══ RECORD SET ══

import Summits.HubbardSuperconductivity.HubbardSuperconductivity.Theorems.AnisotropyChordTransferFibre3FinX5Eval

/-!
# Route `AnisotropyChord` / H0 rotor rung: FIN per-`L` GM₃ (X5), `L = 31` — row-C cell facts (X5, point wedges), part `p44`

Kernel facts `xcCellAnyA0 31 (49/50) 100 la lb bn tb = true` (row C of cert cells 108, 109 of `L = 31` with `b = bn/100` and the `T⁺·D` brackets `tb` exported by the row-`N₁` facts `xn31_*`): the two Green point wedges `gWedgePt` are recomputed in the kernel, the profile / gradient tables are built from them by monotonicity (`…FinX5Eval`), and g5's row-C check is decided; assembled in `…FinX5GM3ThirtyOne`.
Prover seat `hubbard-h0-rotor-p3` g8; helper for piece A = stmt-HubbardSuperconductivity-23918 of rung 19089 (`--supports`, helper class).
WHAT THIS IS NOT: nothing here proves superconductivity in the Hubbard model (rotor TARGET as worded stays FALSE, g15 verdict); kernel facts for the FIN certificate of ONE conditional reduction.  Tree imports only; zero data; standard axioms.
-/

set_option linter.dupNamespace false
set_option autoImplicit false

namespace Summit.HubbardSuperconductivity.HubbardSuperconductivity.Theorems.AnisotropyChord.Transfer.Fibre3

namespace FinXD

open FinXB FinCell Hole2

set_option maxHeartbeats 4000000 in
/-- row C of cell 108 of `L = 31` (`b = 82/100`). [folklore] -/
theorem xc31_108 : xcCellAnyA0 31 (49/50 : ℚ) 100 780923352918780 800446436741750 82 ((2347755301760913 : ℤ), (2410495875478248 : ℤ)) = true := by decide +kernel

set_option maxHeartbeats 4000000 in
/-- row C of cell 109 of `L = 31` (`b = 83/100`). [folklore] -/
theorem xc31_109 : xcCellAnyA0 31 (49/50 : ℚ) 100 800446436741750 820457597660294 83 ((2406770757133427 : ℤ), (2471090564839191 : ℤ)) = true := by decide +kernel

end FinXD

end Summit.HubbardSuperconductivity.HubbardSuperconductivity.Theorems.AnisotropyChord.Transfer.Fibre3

═══
══ RECORD SET ══

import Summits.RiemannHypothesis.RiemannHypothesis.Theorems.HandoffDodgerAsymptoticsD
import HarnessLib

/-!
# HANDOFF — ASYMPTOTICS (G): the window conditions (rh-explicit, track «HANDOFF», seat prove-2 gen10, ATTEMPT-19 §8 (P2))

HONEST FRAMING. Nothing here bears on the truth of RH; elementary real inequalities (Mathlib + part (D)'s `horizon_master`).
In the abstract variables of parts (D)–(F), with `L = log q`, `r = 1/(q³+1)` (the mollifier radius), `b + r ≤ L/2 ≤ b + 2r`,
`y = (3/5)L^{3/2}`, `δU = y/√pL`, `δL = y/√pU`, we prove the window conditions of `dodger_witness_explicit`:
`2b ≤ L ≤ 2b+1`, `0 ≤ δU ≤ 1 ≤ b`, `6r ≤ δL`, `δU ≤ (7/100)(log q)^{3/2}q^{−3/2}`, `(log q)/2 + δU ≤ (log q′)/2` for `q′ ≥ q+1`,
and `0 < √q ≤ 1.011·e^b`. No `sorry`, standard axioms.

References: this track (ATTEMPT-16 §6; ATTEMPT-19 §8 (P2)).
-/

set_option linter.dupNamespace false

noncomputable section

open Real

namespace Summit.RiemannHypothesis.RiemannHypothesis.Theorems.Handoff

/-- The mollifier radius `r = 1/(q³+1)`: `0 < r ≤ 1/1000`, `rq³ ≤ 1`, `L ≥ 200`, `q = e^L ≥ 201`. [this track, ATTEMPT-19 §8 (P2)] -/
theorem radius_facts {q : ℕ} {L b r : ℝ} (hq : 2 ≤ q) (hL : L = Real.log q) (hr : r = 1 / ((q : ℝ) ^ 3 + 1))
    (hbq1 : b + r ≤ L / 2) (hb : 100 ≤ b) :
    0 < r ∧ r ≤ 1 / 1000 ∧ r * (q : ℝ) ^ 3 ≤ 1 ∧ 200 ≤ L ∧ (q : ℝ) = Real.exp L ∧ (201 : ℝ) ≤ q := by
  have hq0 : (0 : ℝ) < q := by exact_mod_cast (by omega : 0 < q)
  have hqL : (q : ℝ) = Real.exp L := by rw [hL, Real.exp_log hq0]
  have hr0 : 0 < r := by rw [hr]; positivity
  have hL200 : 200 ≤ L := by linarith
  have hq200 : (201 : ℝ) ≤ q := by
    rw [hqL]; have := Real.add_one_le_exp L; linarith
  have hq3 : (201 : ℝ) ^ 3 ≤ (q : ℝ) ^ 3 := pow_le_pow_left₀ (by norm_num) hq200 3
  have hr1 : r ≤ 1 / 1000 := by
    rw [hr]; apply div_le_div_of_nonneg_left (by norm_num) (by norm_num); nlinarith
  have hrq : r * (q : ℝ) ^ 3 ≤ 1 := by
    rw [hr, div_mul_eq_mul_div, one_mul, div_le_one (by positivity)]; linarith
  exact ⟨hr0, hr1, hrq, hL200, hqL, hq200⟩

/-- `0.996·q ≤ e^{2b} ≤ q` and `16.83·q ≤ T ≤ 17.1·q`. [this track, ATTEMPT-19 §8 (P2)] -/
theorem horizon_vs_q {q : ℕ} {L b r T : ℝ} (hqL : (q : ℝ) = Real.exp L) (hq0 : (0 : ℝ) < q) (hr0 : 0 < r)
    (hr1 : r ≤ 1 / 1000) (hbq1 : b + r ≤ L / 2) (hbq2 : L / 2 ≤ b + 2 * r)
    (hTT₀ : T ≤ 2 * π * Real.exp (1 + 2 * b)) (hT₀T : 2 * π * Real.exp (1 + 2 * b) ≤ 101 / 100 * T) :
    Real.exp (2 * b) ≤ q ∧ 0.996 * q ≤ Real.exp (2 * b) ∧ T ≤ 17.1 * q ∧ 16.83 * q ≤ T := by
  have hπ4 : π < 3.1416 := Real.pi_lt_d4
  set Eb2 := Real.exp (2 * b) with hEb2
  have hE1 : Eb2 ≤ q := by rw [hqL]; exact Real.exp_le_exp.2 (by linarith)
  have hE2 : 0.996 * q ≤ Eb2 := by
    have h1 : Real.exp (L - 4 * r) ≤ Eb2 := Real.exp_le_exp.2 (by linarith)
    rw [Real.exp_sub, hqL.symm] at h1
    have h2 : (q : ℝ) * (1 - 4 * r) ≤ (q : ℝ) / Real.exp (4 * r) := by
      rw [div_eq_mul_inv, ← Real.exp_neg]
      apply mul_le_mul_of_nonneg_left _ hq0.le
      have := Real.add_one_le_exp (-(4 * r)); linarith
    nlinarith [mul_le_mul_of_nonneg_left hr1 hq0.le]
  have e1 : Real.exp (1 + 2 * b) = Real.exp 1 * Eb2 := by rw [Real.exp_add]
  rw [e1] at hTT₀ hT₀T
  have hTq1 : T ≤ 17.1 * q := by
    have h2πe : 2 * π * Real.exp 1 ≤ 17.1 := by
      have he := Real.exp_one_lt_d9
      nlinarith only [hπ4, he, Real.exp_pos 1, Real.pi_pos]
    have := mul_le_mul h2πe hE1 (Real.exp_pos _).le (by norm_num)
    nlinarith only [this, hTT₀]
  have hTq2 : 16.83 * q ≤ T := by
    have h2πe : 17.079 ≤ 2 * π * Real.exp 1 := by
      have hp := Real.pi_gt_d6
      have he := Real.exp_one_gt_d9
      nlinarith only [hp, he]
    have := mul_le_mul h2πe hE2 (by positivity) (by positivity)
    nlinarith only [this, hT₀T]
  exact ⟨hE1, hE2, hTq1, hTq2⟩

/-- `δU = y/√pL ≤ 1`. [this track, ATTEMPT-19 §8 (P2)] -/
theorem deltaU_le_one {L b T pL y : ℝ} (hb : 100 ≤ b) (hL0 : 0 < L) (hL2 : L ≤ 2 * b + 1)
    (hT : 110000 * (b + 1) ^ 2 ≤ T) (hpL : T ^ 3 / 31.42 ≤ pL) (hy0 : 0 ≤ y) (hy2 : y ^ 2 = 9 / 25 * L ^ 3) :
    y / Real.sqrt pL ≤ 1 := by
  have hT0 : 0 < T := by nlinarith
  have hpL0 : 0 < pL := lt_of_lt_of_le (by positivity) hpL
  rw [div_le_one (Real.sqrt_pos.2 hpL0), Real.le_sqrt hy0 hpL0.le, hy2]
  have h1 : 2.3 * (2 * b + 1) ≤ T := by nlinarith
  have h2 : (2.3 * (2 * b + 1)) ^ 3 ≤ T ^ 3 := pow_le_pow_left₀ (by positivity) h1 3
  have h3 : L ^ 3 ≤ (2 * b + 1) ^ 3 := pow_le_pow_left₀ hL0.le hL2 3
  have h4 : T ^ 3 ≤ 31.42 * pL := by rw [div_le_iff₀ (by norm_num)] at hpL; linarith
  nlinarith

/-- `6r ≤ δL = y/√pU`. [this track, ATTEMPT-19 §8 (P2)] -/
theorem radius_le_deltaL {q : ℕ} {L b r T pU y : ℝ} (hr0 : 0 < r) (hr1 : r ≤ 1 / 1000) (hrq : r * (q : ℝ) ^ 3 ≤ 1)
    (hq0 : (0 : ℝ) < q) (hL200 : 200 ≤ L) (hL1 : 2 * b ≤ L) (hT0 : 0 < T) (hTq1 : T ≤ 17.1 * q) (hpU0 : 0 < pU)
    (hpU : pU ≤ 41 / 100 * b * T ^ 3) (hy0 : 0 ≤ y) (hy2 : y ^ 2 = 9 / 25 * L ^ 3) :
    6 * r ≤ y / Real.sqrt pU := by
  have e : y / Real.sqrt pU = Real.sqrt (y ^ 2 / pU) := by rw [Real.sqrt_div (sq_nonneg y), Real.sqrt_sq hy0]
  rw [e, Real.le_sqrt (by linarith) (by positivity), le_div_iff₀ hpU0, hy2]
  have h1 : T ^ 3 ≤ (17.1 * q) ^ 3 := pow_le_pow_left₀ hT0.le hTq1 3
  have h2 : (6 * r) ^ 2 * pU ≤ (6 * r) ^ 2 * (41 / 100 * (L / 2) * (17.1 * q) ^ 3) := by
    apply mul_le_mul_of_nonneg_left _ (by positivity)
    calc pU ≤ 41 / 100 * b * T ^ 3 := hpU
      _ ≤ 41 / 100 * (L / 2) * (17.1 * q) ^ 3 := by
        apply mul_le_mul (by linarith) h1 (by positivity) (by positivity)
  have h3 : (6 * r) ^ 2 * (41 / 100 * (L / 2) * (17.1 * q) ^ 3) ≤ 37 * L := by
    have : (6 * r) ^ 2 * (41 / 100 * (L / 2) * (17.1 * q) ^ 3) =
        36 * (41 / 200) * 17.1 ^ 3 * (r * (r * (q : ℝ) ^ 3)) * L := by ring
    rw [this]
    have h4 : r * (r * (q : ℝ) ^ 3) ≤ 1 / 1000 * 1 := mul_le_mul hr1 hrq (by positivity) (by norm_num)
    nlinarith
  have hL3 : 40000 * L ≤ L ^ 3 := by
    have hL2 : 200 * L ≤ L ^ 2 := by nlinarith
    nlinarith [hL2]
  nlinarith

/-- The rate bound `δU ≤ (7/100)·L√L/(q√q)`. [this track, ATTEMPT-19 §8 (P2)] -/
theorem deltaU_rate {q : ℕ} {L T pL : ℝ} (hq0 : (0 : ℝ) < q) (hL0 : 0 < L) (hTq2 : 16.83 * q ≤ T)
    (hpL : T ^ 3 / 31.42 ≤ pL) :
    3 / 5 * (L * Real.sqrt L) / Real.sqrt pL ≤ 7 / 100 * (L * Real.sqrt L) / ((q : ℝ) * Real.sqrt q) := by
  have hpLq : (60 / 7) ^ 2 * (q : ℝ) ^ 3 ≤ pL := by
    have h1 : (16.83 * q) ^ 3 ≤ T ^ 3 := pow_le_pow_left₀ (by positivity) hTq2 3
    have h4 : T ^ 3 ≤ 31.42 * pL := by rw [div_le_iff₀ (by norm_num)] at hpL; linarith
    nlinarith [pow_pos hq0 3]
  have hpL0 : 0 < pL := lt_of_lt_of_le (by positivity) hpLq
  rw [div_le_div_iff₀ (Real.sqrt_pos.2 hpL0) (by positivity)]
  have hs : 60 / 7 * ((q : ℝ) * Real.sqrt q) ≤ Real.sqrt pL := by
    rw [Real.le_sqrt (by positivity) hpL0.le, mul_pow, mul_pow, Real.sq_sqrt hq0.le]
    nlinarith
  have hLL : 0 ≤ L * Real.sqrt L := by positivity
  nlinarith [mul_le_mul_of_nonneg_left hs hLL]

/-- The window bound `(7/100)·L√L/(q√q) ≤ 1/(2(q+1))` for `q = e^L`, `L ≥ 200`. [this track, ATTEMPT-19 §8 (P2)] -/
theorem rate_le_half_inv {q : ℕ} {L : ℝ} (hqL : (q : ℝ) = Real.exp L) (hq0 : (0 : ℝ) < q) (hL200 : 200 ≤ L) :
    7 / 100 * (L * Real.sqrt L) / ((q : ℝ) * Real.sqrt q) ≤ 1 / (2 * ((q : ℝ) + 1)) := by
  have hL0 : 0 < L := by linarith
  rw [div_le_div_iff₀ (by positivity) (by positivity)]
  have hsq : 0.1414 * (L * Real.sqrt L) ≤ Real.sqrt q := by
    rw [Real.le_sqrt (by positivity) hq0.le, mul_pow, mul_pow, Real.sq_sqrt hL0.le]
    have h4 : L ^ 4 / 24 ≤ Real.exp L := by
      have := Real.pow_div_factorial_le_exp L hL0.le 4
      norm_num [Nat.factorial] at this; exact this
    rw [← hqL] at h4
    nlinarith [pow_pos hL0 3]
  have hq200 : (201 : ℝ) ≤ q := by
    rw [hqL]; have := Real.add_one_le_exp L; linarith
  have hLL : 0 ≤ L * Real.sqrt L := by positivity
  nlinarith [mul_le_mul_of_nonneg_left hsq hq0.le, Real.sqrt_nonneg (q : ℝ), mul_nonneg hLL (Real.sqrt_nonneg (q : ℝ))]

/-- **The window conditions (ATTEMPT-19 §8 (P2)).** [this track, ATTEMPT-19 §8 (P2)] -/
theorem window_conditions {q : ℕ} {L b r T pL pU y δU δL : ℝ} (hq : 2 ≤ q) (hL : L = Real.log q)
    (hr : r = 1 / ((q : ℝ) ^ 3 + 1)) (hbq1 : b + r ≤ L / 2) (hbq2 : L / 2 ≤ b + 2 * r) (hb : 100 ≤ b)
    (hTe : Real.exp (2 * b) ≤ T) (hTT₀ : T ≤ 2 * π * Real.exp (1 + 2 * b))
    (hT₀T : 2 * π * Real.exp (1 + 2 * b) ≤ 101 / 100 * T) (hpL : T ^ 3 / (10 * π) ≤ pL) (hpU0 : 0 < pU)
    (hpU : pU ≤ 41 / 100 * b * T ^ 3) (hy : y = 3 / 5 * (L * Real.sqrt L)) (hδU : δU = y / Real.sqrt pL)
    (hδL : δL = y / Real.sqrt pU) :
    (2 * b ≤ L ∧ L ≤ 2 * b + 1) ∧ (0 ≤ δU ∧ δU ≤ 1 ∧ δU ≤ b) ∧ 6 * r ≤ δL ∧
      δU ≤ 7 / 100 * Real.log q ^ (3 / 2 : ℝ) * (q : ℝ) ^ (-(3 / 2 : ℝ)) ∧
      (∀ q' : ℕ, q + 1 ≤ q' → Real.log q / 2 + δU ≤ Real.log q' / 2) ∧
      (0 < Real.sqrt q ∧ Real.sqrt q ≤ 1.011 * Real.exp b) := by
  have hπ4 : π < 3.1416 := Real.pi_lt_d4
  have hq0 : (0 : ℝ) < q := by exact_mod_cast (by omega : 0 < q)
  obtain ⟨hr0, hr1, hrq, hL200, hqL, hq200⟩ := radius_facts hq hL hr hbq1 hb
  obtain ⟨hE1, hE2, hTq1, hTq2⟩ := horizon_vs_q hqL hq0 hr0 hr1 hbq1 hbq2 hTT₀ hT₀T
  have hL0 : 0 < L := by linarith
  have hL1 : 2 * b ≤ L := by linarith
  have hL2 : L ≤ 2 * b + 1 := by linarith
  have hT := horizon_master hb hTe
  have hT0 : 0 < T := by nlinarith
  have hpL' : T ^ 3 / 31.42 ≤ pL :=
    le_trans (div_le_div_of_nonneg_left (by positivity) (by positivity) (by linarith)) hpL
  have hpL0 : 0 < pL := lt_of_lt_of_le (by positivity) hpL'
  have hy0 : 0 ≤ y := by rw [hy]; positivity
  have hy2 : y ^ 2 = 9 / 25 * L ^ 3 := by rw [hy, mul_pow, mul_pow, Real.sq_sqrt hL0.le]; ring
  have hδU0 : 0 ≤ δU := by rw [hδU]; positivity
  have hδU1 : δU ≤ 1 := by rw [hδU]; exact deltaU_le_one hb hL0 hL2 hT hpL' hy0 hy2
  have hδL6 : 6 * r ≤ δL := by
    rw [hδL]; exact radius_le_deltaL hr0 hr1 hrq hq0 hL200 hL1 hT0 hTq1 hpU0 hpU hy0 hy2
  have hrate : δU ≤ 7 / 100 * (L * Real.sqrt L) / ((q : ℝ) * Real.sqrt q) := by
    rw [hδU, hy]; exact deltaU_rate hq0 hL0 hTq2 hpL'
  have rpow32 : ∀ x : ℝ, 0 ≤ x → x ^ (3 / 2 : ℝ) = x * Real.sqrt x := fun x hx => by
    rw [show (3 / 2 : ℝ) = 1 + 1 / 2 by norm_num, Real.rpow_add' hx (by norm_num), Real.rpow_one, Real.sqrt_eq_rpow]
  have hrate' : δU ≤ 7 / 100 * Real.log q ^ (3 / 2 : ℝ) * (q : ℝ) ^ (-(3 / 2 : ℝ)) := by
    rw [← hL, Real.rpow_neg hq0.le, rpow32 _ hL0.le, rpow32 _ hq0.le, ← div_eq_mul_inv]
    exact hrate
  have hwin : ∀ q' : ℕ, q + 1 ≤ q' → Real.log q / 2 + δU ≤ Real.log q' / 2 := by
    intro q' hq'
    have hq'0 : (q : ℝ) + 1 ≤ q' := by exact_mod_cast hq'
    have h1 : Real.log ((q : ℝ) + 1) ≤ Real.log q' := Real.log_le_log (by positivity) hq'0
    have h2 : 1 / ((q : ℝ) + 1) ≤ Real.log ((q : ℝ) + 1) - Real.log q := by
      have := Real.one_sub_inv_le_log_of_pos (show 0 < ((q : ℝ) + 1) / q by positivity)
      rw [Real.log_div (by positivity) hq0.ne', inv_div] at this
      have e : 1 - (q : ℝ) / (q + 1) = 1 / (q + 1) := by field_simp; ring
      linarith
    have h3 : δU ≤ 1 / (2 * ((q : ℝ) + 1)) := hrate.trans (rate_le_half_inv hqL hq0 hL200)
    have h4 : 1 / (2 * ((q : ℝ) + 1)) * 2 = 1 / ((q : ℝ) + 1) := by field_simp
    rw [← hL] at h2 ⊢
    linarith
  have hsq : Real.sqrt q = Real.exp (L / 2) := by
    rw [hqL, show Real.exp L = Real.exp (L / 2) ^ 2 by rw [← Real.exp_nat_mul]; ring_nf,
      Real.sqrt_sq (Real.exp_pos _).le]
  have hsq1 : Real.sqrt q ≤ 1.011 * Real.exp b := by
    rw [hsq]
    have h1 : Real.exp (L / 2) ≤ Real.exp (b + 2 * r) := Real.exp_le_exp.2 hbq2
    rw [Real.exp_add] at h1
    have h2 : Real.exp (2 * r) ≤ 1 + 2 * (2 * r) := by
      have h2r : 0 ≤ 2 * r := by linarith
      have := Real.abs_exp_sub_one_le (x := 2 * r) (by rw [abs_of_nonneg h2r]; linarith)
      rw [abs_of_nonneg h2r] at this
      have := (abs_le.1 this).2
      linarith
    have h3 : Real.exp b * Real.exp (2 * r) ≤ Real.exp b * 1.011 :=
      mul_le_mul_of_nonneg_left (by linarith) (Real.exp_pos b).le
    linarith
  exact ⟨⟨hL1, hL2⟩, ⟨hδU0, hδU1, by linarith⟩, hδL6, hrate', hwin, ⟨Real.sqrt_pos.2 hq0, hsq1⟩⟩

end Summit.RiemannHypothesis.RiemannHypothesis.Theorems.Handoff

═══

• TASK ITEM: Return, word for word, the lines of the data above from the line with "(hT : 110000" through the line with "have h3 : L", inclusive.

• WRITTEN ANSWER:
    (hT : 110000 * (b + 1) ^ 2 ≤ T) (hpL : T ^ 3 / 31.42 ≤ pL) (hy0 : 0 ≤ y) (hy2 : y ^ 2 = 9 / 25 * L ^ 3) :
    y / Real.sqrt pL ≤ 1 := by
  have hT0 : 0 < T := by nlinarith
  have hpL0 : 0 < pL := lt_of_lt_of_le (by positivity) hpL
  rw [div_le_one (Real.sqrt_pos.2 hpL0), Real.le_sqrt hy0 hpL0.le, hy2]
  have h1 : 2.3 * (2 * b + 1) ≤ T := by nlinarith
  have h2 : (2.3 * (2 * b + 1)) ^ 3 ≤ T ^ 3 := pow_le_pow_left₀ (by positivity) h1 3
  have h3 : L ^ 3 ≤ (2 * b + 1) ^ 3 := pow_le_pow_left₀ hL0.le hL2 3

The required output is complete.